Stored items:
[Start of Attachment]

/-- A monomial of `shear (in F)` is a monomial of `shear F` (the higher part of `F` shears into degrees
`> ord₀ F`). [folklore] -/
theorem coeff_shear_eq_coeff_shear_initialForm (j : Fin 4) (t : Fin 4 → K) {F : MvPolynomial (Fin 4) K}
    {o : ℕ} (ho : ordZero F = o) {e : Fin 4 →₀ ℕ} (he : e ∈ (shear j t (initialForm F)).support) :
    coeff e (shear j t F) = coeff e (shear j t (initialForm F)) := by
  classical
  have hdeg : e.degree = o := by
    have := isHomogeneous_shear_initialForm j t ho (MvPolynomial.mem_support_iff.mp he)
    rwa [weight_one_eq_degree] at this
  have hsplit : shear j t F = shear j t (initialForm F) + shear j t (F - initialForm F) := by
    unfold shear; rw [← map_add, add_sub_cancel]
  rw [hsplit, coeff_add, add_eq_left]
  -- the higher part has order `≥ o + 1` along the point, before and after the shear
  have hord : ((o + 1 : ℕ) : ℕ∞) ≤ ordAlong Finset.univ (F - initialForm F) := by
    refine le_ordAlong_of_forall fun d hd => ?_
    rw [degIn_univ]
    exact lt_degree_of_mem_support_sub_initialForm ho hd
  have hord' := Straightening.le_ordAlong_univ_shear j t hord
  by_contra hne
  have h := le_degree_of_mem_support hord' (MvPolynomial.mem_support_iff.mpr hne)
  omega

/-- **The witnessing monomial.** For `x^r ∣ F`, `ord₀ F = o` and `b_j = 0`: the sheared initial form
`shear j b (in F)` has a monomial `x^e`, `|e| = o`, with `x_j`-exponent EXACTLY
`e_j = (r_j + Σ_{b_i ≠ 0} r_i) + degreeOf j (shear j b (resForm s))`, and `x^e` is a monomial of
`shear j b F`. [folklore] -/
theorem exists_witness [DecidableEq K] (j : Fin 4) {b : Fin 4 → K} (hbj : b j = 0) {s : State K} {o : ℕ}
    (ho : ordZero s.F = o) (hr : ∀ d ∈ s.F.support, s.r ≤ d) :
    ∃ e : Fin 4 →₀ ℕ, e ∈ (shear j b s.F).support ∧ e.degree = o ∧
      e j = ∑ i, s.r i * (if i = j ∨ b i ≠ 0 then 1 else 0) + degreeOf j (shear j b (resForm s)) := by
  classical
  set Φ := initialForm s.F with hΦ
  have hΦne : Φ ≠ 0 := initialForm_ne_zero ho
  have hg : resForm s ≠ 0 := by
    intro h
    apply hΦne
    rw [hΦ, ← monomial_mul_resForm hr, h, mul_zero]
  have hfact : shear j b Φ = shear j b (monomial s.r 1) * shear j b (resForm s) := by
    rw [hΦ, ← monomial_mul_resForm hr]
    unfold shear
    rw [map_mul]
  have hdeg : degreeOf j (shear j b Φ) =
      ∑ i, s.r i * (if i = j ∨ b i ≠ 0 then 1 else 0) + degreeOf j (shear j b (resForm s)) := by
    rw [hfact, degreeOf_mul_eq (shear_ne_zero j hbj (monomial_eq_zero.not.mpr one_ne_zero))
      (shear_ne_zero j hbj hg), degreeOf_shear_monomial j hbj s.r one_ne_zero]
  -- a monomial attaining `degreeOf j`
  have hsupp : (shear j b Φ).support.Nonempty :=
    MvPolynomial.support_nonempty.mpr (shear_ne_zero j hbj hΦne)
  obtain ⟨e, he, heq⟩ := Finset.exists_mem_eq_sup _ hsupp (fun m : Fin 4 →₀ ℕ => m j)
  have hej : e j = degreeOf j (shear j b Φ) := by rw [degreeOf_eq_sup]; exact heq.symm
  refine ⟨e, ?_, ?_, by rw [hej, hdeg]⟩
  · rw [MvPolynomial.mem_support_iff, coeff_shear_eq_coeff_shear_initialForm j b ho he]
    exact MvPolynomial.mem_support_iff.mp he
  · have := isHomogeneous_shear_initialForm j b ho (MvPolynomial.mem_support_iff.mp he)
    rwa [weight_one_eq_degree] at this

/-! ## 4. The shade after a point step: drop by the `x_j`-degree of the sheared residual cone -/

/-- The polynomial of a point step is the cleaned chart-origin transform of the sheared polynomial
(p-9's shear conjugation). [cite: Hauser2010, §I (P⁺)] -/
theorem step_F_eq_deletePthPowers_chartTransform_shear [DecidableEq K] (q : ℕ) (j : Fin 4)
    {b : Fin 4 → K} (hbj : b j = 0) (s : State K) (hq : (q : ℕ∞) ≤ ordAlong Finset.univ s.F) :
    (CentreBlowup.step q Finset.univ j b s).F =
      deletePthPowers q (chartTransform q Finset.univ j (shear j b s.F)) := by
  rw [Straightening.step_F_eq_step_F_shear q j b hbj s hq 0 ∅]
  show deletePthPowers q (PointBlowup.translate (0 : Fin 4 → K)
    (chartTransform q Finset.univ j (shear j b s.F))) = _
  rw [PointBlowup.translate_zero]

[End of Attachment]
[Start of Attachment]

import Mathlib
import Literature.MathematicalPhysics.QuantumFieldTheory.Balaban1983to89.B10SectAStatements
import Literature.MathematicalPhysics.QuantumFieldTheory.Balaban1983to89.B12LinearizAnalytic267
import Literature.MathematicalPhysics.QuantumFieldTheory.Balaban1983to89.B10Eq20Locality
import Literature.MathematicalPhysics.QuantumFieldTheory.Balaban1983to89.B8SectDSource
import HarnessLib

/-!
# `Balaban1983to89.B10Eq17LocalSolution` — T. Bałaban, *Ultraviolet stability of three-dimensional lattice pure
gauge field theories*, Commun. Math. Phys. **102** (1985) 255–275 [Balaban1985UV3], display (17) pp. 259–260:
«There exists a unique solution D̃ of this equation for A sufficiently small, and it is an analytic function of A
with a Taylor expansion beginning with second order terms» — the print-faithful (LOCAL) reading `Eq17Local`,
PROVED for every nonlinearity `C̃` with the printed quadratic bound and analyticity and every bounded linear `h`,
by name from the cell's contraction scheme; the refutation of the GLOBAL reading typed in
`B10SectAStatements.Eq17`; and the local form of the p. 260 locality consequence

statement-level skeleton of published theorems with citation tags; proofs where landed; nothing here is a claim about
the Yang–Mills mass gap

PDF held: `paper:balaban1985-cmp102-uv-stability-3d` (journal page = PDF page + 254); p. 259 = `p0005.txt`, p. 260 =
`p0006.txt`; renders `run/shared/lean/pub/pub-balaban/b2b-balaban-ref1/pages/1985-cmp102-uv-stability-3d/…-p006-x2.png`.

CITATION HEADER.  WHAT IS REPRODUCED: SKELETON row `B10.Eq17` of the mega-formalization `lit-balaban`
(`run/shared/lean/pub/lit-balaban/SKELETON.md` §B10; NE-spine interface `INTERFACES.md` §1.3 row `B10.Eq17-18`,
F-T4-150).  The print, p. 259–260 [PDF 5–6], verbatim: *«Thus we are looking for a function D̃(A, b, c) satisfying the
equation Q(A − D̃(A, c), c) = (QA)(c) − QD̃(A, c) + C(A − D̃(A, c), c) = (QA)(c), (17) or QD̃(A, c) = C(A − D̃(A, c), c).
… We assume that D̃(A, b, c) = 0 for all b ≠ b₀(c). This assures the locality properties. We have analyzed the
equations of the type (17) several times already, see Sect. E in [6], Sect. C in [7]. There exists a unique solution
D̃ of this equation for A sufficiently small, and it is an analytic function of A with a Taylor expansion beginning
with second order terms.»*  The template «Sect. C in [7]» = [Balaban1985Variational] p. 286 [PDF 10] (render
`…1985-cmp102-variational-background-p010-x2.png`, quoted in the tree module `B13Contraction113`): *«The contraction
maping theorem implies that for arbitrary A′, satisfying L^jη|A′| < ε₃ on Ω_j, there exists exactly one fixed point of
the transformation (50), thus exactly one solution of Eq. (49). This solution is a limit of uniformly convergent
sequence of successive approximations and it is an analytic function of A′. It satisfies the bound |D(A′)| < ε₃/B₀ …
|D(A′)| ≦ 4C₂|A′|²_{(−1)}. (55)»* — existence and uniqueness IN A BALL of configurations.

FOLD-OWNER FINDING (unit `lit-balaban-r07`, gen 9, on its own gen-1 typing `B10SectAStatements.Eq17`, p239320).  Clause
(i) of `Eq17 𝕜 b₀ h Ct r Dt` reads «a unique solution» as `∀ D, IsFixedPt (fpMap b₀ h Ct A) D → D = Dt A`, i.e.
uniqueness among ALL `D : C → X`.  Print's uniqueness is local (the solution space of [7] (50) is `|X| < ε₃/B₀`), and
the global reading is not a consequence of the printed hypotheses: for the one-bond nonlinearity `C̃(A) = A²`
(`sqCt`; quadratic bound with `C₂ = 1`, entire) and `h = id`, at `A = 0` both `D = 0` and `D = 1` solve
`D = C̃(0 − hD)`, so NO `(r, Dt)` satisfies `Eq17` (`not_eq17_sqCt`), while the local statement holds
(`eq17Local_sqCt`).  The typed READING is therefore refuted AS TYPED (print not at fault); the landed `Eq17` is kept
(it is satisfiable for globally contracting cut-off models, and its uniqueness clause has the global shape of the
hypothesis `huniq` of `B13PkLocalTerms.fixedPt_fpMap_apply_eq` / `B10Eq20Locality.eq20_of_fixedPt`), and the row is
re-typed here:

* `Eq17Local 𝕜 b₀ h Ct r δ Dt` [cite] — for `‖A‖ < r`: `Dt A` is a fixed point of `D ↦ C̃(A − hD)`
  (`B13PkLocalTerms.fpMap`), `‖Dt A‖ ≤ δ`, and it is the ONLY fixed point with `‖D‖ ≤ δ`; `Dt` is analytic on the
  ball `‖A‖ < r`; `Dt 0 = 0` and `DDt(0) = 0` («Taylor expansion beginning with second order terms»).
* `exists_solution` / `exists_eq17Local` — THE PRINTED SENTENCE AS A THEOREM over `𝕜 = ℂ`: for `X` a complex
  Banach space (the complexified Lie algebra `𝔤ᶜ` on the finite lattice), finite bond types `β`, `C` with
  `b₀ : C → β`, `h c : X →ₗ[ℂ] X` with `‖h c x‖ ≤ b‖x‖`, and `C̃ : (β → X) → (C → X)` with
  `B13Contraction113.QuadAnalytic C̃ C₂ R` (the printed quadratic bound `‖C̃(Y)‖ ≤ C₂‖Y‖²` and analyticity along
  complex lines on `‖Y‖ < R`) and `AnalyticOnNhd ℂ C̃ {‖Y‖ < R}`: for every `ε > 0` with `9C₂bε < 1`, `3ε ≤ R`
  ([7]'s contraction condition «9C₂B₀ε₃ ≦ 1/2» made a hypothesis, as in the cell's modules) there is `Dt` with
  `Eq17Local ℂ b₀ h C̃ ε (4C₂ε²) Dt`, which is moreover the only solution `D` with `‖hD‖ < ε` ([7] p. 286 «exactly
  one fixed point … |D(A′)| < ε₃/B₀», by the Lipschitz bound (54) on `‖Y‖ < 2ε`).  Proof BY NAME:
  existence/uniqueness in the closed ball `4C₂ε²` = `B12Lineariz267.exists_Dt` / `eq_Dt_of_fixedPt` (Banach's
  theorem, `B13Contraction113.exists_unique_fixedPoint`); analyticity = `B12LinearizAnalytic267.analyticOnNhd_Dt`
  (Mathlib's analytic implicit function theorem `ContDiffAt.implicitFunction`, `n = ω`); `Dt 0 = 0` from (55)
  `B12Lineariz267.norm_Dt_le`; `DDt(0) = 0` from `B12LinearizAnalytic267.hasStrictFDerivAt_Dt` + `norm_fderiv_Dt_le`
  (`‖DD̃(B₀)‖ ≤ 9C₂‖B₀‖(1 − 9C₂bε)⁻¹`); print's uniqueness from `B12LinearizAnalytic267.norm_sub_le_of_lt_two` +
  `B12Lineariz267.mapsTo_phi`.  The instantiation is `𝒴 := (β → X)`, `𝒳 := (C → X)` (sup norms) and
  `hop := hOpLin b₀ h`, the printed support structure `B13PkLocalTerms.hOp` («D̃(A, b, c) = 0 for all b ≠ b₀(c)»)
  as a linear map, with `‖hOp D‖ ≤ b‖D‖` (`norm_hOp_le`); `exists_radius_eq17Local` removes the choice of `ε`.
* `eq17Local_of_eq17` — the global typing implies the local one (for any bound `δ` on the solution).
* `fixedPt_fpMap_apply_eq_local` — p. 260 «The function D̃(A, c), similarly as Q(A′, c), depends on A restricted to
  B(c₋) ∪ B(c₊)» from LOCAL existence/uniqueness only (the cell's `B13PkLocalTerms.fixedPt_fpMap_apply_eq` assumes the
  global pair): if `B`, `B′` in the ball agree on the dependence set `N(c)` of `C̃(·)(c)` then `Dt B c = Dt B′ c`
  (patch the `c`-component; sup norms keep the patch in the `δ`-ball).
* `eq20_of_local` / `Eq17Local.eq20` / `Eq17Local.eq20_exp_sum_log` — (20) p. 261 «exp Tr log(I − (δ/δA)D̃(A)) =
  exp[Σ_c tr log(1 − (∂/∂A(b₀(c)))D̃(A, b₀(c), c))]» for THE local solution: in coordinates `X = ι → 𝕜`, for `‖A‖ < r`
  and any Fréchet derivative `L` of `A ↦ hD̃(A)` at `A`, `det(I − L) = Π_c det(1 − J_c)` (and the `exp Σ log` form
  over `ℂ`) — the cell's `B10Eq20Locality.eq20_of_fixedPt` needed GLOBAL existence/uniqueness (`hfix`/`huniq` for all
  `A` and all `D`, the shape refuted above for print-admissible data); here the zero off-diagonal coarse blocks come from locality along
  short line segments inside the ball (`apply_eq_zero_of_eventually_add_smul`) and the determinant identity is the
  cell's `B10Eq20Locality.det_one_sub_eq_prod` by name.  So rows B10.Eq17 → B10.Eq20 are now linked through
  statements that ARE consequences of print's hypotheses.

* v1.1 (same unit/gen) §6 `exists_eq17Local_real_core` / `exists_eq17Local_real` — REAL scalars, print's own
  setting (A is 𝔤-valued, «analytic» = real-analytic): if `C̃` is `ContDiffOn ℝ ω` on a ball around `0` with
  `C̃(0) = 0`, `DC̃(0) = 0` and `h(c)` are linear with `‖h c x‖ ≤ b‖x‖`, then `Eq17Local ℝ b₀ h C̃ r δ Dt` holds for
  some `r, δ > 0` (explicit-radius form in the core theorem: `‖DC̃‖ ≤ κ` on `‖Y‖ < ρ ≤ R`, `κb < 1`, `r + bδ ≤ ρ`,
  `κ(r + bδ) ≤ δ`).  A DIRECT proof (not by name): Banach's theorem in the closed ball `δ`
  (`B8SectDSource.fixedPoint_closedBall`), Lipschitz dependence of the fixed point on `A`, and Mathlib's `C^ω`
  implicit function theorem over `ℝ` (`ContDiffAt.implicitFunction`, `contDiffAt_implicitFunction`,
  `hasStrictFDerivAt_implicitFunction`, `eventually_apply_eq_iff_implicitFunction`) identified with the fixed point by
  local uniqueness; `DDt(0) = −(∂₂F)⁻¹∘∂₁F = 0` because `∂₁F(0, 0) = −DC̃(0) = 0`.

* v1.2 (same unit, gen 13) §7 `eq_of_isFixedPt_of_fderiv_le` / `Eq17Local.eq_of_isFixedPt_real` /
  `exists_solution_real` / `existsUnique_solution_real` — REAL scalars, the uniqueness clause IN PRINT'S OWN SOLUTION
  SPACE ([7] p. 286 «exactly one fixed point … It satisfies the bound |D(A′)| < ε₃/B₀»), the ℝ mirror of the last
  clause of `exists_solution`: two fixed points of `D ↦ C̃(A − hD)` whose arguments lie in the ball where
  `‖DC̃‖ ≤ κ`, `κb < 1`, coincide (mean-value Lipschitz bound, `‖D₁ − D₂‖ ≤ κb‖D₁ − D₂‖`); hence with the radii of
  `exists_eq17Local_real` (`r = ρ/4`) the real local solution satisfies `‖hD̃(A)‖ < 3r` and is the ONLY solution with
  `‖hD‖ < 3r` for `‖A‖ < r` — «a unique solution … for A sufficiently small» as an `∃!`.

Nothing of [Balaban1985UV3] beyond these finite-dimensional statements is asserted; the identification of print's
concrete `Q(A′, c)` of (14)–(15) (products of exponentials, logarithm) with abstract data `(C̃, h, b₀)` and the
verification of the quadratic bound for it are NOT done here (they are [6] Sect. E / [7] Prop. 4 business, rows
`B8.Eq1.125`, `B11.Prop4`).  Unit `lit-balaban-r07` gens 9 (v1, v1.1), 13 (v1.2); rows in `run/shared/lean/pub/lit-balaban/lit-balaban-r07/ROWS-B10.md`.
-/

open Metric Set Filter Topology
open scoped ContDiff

[End of Attachment]
[Start of Attachment]

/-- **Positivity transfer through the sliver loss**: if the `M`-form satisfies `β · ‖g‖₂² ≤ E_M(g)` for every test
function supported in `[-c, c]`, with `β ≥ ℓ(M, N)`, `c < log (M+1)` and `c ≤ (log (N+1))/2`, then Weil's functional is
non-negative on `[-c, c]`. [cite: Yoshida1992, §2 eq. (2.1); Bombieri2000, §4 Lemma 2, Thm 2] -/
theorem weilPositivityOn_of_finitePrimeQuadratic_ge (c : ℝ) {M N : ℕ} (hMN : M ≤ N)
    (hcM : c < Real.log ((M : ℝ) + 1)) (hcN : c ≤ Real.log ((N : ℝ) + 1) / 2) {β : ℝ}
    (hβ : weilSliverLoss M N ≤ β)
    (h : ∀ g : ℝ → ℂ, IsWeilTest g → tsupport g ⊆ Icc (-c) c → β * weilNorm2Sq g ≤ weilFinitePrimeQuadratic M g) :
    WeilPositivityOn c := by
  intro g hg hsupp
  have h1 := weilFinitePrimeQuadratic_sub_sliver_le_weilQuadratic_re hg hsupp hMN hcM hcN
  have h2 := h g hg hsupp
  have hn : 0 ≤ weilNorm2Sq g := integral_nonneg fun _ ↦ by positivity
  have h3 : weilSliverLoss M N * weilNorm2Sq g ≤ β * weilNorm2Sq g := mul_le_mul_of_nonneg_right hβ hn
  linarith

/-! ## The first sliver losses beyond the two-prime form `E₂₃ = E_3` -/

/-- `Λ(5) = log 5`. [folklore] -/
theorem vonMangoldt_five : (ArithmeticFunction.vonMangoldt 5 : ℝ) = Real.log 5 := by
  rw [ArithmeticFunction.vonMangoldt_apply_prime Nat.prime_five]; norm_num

[End of Attachment]

* _Brief_
Pull every line containing "same" from the entries above and copy it.

* _Written solution_
* v1.1 (same unit/gen) §6 `exists_eq17Local_real_core` / `exists_eq17Local_real` — REAL scalars, print's own
* v1.2 (same unit, gen 13) §7 `eq_of_isFixedPt_of_fderiv_le` / `Eq17Local.eq_of_isFixedPt_real` /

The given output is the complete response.